import Mathlib.Geometry.Manifold.MFDeriv.FDeriv
import Mathlib.Geometry.Manifold.MFDeriv.Atlas
import Mathlib.Geometry.Manifold.ContMDiffMFDeriv
import Mathlib.Geometry.Manifold.VectorBundle.Tangent
import HarnessLib

/-!
# The differential of a function read in a non-preferred chart (boundary points allowed)

Topic `Literature/Topology/FourManifolds` (infrastructure for the compact collar theorem, fact
seat `provefact-Literature.SPC4.exists_diffeomorph_comp_incl_eq`: boundary-defining functions
(`BoundaryDefiningFunction.lean`) and the flow-out from the boundary (`BoundaryFlowout.lean`,
planned) read `df` in a fixed boundary chart rather than in the preferred chart at each point).

Mathlib defines `mfderiv I 𝓘(ℝ, F) f z` through the *preferred* extended chart at `z`
(`writtenInExtChartAt`), as a derivative within `range I`.  For a function `f : M → F` into a
vector space and another chart `extChartAt I y` containing `z`, the chain rule *within*
`range I` (Mathlib's `hasFDerivWithinAt_tangentCoordChange` for the transition map, no interior
hypothesis) gives

* `Literature.Topology.FourManifolds.mfderiv_eq_fderivWithin_comp_tangentCoordChange`:
  `mfderiv f z = D (f ∘ (extChartAt I y).symm)|_{range I} (extChartAt I y z) ∘ tangentCoordChange I z y z`;
* `Literature.Topology.FourManifolds.mfderiv_tangentCoordChange_apply`, `Literature.Topology.FourManifolds.mfderiv_ne_zero_iff` — `df_z` on the vector with
  coordinates `w` in the chart at `y`; `df_z ≠ 0` iff the chart derivative is nonzero;
* `Literature.Topology.FourManifolds.isOpen_setOf_mfderiv_ne_zero` — the regular set of a smooth `f : M → F` is open
  (continuity of `fderivWithin` on the chart target, `ContDiffOn.continuousOn_fderivWithin`);
* `Literature.Topology.FourManifolds.exists_pos_forall_mfderiv_ne_zero` — on a compact manifold a smooth `f ≥ 0` regular on
  `{f = 0}` is regular on some `{f < δ}`, `δ > 0`.

Everything is proved; all manifolds may have boundary or corners (`IsManifold I ∞ M` over any
real model with corners).

## References

* J. M. Lee, *Introduction to Smooth Manifolds*, 2nd ed., GTM 218 (2013), Ch. 3 (differentials
  in coordinates, (3.9)–(3.10)) and Prop. 3.18 (change of coordinates). [LeeSmoothManifolds2013]
-/

open scoped Manifold ContDiff Topology
open Set Function

noncomputable section

namespace Literature.Topology.FourManifolds

/-! ### Derivatives read in a non-preferred chart -/

section ChartFormula

variable {E : Type*} [NormedAddCommGroup E] [NormedSpace ℝ E] {H : Type*} [TopologicalSpace H]
  {I : ModelWithCorners ℝ E H} {M : Type*} [TopologicalSpace M] [ChartedSpace H M]
  [IsManifold I ∞ M] {F : Type*} [NormedAddCommGroup F] [NormedSpace ℝ F]

/-- A function into a vector space which is differentiable at `z` (in the manifold sense) is
differentiable within `range I` at the image of `z` in *any* chart `extChartAt I y` containing
`z`, as the composite `f ∘ (extChartAt I y).symm`. [folklore] -/
theorem differentiableWithinAt_comp_extChartAt_symm {f : M → F} {y z : M}
    (hz : z ∈ (chartAt H y).source) (hf : MDifferentiableAt I 𝓘(ℝ, F) f z) :
    DifferentiableWithinAt ℝ (f ∘ (extChartAt I y).symm) (range I) (extChartAt I y z) := by
  have h := (mdifferentiableAt_iff_of_mem_source (I' := 𝓘(ℝ, F)) (y := f z) hz
    (by simp)).1 hf
  simpa using h.2

/-- **The differential in a non-preferred chart.**  For `f : M → F` differentiable at `z` and a
chart `extChartAt I y` containing `z`, the differential `mfderiv f z` (which Mathlib defines
through the preferred chart at `z`) is the derivative of `f ∘ (extChartAt I y).symm` within
`range I` at `extChartAt I y z`, precomposed with the coordinate change
`tangentCoordChange I z y z` from the chart at `z` to the chart at `y` (chain rule within
`range I`; no interior hypothesis). [folklore] -/
theorem mfderiv_eq_fderivWithin_comp_tangentCoordChange {f : M → F} {y z : M}
    (hz : z ∈ (chartAt H y).source) (hf : MDifferentiableAt I 𝓘(ℝ, F) f z) :
    mfderiv I 𝓘(ℝ, F) f z =
      (fderivWithin ℝ (f ∘ (extChartAt I y).symm) (range I) (extChartAt I y z)).comp
        (tangentCoordChange I z y z) := by
  have hzy : z ∈ (extChartAt I y).source := by rwa [extChartAt_source]
  have hzz : z ∈ (extChartAt I z).source := mem_extChartAt_source z
  -- the derivative through the preferred chart
  have h1 : HasFDerivWithinAt (f ∘ (extChartAt I z).symm) (mfderiv I 𝓘(ℝ, F) f z) (range I)
      (extChartAt I z z) := by
    have h := hf.hasMFDerivAt.2
    simpa [writtenInExtChartAt] using h
  -- the derivative through the chart at `y`, by the chain rule within `range I`
  set D := fderivWithin ℝ (f ∘ (extChartAt I y).symm) (range I) (extChartAt I y z) with hD
  have h2 : HasFDerivWithinAt (f ∘ (extChartAt I y).symm) D (range I) (extChartAt I y z) :=
    (differentiableWithinAt_comp_extChartAt_symm hz hf).hasFDerivWithinAt
  have h3 : HasFDerivWithinAt ((extChartAt I y) ∘ (extChartAt I z).symm)
      (tangentCoordChange I z y z) (range I) (extChartAt I z z) :=
    hasFDerivWithinAt_tangentCoordChange ⟨hzz, hzy⟩
  have hzyz : ((extChartAt I y) ∘ (extChartAt I z).symm) (extChartAt I z z) = extChartAt I y z := by
    simp
  rw [← hzyz] at h2
  have h4 : HasFDerivWithinAt ((f ∘ (extChartAt I y).symm) ∘ ((extChartAt I y) ∘ (extChartAt I z).symm))
      (D.comp (tangentCoordChange I z y z)) (range I) (extChartAt I z z) :=
    h2.comp (extChartAt I z z) h3 fun q _ => by
      simp only [comp_apply, extChartAt_coe]
      exact mem_range_self _
  -- the two composites agree near `extChartAt I z z` within `range I`
  have hnhds : {q : E | (extChartAt I z).symm q ∈ (extChartAt I y).source} ∈ 𝓝 (extChartAt I z z) := by
    apply (continuousAt_extChartAt_symm z).preimage_mem_nhds
    rw [extChartAt_to_inv]
    exact (isOpen_extChartAt_source y).mem_nhds hzy
  have h5 : (f ∘ (extChartAt I z).symm) =ᶠ[𝓝[range I] (extChartAt I z z)]
      ((f ∘ (extChartAt I y).symm) ∘ ((extChartAt I y) ∘ (extChartAt I z).symm)) := by
    filter_upwards [mem_nhdsWithin_of_mem_nhds hnhds] with q hq
    simp only [comp_apply, (extChartAt I y).left_inv hq]
  have h6 : HasFDerivWithinAt (f ∘ (extChartAt I z).symm) (D.comp (tangentCoordChange I z y z))
      (range I) (extChartAt I z z) :=
    h4.congr_of_eventuallyEq h5 (by simp [comp_apply, (chartAt H y).left_inv hz])
  haveI : T2Space (TangentSpace 𝓘(ℝ, F) (f z)) := inferInstanceAs (T2Space F)
  exact (I.uniqueDiffOn _ (mem_range_self _)).eq h1 h6

/-- The coordinate changes of the tangent bundle at a point are mutually inverse. [folklore] -/
theorem tangentCoordChange_tangentCoordChange {y z : M} (hz : z ∈ (chartAt H y).source) (w : E) :
    tangentCoordChange I z y z (tangentCoordChange I y z z w) = w := by
  have hzy : z ∈ (extChartAt I y).source := by rwa [extChartAt_source]
  have hzz : z ∈ (extChartAt I z).source := mem_extChartAt_source z
  rw [tangentCoordChange_comp ⟨⟨hzy, hzz⟩, hzy⟩, tangentCoordChange_self hzy]

/-- **The differential in a non-preferred chart, applied**: `df_z` evaluated on the tangent
vector whose coordinates in the chart at `y` are `w` is the derivative of
`f ∘ (extChartAt I y).symm` within `range I` applied to `w`. [folklore] -/
theorem mfderiv_tangentCoordChange_apply {f : M → F} {y z : M}
    (hz : z ∈ (chartAt H y).source) (hf : MDifferentiableAt I 𝓘(ℝ, F) f z) (w : E) :
    mfderiv I 𝓘(ℝ, F) f z (tangentCoordChange I y z z w) =
      fderivWithin ℝ (f ∘ (extChartAt I y).symm) (range I) (extChartAt I y z) w := by
  rw [mfderiv_eq_fderivWithin_comp_tangentCoordChange hz hf]
  show fderivWithin ℝ (f ∘ (extChartAt I y).symm) (range I) (extChartAt I y z)
    (tangentCoordChange I z y z (tangentCoordChange I y z z w)) = _
  rw [tangentCoordChange_tangentCoordChange hz]

/-- `df_z ≠ 0` iff the derivative of `f ∘ (extChartAt I y).symm` within `range I` at
`extChartAt I y z` is nonzero, for any chart `y` containing `z`. [folklore] -/
theorem mfderiv_ne_zero_iff {f : M → F} {y z : M}
    (hz : z ∈ (chartAt H y).source) (hf : MDifferentiableAt I 𝓘(ℝ, F) f z) :
    mfderiv I 𝓘(ℝ, F) f z ≠ 0 ↔
      fderivWithin ℝ (f ∘ (extChartAt I y).symm) (range I) (extChartAt I y z) ≠ 0 := by
  rw [not_iff_not]
  constructor
  · intro h
    ext w
    rw [← mfderiv_tangentCoordChange_apply hz hf, h]
    rfl
  · intro h
    rw [mfderiv_eq_fderivWithin_comp_tangentCoordChange hz hf, h, ContinuousLinearMap.zero_comp]
    rfl

omit [IsManifold I ∞ M] in
/-- On a chart source, the derivative of `f ∘ (extChartAt I y).symm` within the chart target
agrees with the derivative within `range I`. [folklore] -/
theorem fderivWithin_extChartAt_target_eq {f : M → F} {y : M} {q : E}
    (hq : q ∈ (extChartAt I y).target) :
    fderivWithin ℝ (f ∘ (extChartAt I y).symm) (extChartAt I y).target q =
      fderivWithin ℝ (f ∘ (extChartAt I y).symm) (range I) q := by
  rw [extChartAt_target] at hq ⊢
  rw [inter_comm]
  exact fderivWithin_inter ((I.continuous_symm.isOpen_preimage _ (chartAt H y).open_target).mem_nhds
    hq.1)

/-- **The set of regular points of a smooth function into a vector space is open.**  Read in
a fixed chart `y` near `z₀`, `df_z ≠ 0` iff the derivative of `f ∘ (extChartAt I y).symm` within
the chart target is nonzero at `extChartAt I y z`, and that derivative is continuous on the
target (`ContDiffOn.continuousOn_fderivWithin`). [folklore] -/
theorem isOpen_setOf_mfderiv_ne_zero {f : M → F} (hf : ContMDiff I 𝓘(ℝ, F) ∞ f) :
    IsOpen {z : M | mfderiv I 𝓘(ℝ, F) f z ≠ 0} := by
  rw [isOpen_iff_mem_nhds]
  intro z₀ hz₀
  set y := z₀
  set G : E → E →L[ℝ] F := fderivWithin ℝ (f ∘ (extChartAt I y).symm) (extChartAt I y).target
  have hF : ContDiffOn ℝ ∞ (f ∘ (extChartAt I y).symm) (extChartAt I y).target :=
    (hf.comp_contMDiffOn (contMDiffOn_extChartAt_symm y)).contDiffOn
  have hG : ContinuousOn G (extChartAt I y).target :=
    hF.continuousOn_fderivWithin (uniqueDiffOn_extChartAt_target y) (by simp)
  have hGe : ContinuousOn (fun z => G (extChartAt I y z)) (extChartAt I y).source :=
    hG.comp (continuousOn_extChartAt (I := I) y) fun z hz => (extChartAt I y).map_source hz
  have hopen : IsOpen ((extChartAt I y).source ∩ (fun z => G (extChartAt I y z)) ⁻¹' {L | L ≠ 0}) :=
    hGe.isOpen_inter_preimage (isOpen_extChartAt_source y) isOpen_ne
  have hiff : ∀ z ∈ (extChartAt I y).source,
      (mfderiv I 𝓘(ℝ, F) f z ≠ 0 ↔ G (extChartAt I y z) ≠ 0) := by
    intro z hz
    have hz' : z ∈ (chartAt H y).source := by rwa [extChartAt_source] at hz
    rw [mfderiv_ne_zero_iff hz' (hf.mdifferentiableAt (by simp)),
      ← fderivWithin_extChartAt_target_eq ((extChartAt I y).map_source hz)]
  refine Filter.mem_of_superset (hopen.mem_nhds ⟨mem_extChartAt_source z₀, ?_⟩) ?_
  · exact (hiff z₀ (mem_extChartAt_source z₀)).1 hz₀
  · rintro z ⟨hz, hGz⟩
    exact (hiff z hz).2 hGz

/-- On a compact manifold, a smooth nonnegative function which is regular on its zero set is
regular on a whole sublevel set `{f < δ}`, `δ > 0`. [folklore] -/
theorem exists_pos_forall_mfderiv_ne_zero [CompactSpace M] {f : M → ℝ}
    (hf : ContMDiff I 𝓘(ℝ, ℝ) ∞ f) (h0 : ∀ z, 0 ≤ f z)
    (hreg : ∀ z, f z = 0 → mfderiv I 𝓘(ℝ, ℝ) f z ≠ 0) :
    ∃ δ > 0, ∀ z, f z < δ → mfderiv I 𝓘(ℝ, ℝ) f z ≠ 0 := by
  set K := {z : M | mfderiv I 𝓘(ℝ, ℝ) f z ≠ 0}ᶜ with hK
  have hKc : IsCompact K := (isOpen_setOf_mfderiv_ne_zero hf).isClosed_compl.isCompact
  rcases K.eq_empty_or_nonempty with hKe | hKne
  · refine ⟨1, one_pos, fun z _ => ?_⟩
    have : z ∉ K := by rw [hKe]; exact notMem_empty z
    simpa [hK] using this
  · obtain ⟨z₁, hz₁K, hmin⟩ := hKc.exists_isMinOn hKne hf.continuous.continuousOn
    have hz₁ : 0 < f z₁ := by
      rcases (h0 z₁).lt_or_eq with h | h
      · exact h
      · exfalso
        have h1 : mfderiv I 𝓘(ℝ, ℝ) f z₁ ≠ 0 := hreg z₁ h.symm
        exact hz₁K h1
    refine ⟨f z₁, hz₁, fun z hz hcrit => ?_⟩
    have hzK : z ∈ K := by simpa [hK] using hcrit
    exact absurd (hmin hzK) (not_le.2 hz)

end ChartFormula

end Literature.Topology.FourManifolds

══════

▶ [EXERCISE BRIEF] From the line holding "(hreg : ∀ z, f" to the line holding "refine ⟨f z₁, hz₁, fun z hz hcrit => ?_⟩", inclusive, restate each line above exactly as written.

▶ [REPLY TO THE TASK]
    (hreg : ∀ z, f z = 0 → mfderiv I 𝓘(ℝ, ℝ) f z ≠ 0) :
    ∃ δ > 0, ∀ z, f z < δ → mfderiv I 𝓘(ℝ, ℝ) f z ≠ 0 := by
  set K := {z : M | mfderiv I 𝓘(ℝ, ℝ) f z ≠ 0}ᶜ with hK
  have hKc : IsCompact K := (isOpen_setOf_mfderiv_ne_zero hf).isClosed_compl.isCompact
  rcases K.eq_empty_or_nonempty with hKe | hKne
  · refine ⟨1, one_pos, fun z _ => ?_⟩
    have : z ∉ K := by rw [hKe]; exact notMem_empty z
    simpa [hK] using this
  · obtain ⟨z₁, hz₁K, hmin⟩ := hKc.exists_isMinOn hKne hf.continuous.continuousOn
    have hz₁ : 0 < f z₁ := by
      rcases (h0 z₁).lt_or_eq with h | h
      · exact h
      · exfalso
        have h1 : mfderiv I 𝓘(ℝ, ℝ) f z₁ ≠ 0 := hreg z₁ h.symm
        exact hz₁K h1
    refine ⟨f z₁, hz₁, fun z hz hcrit => ?_⟩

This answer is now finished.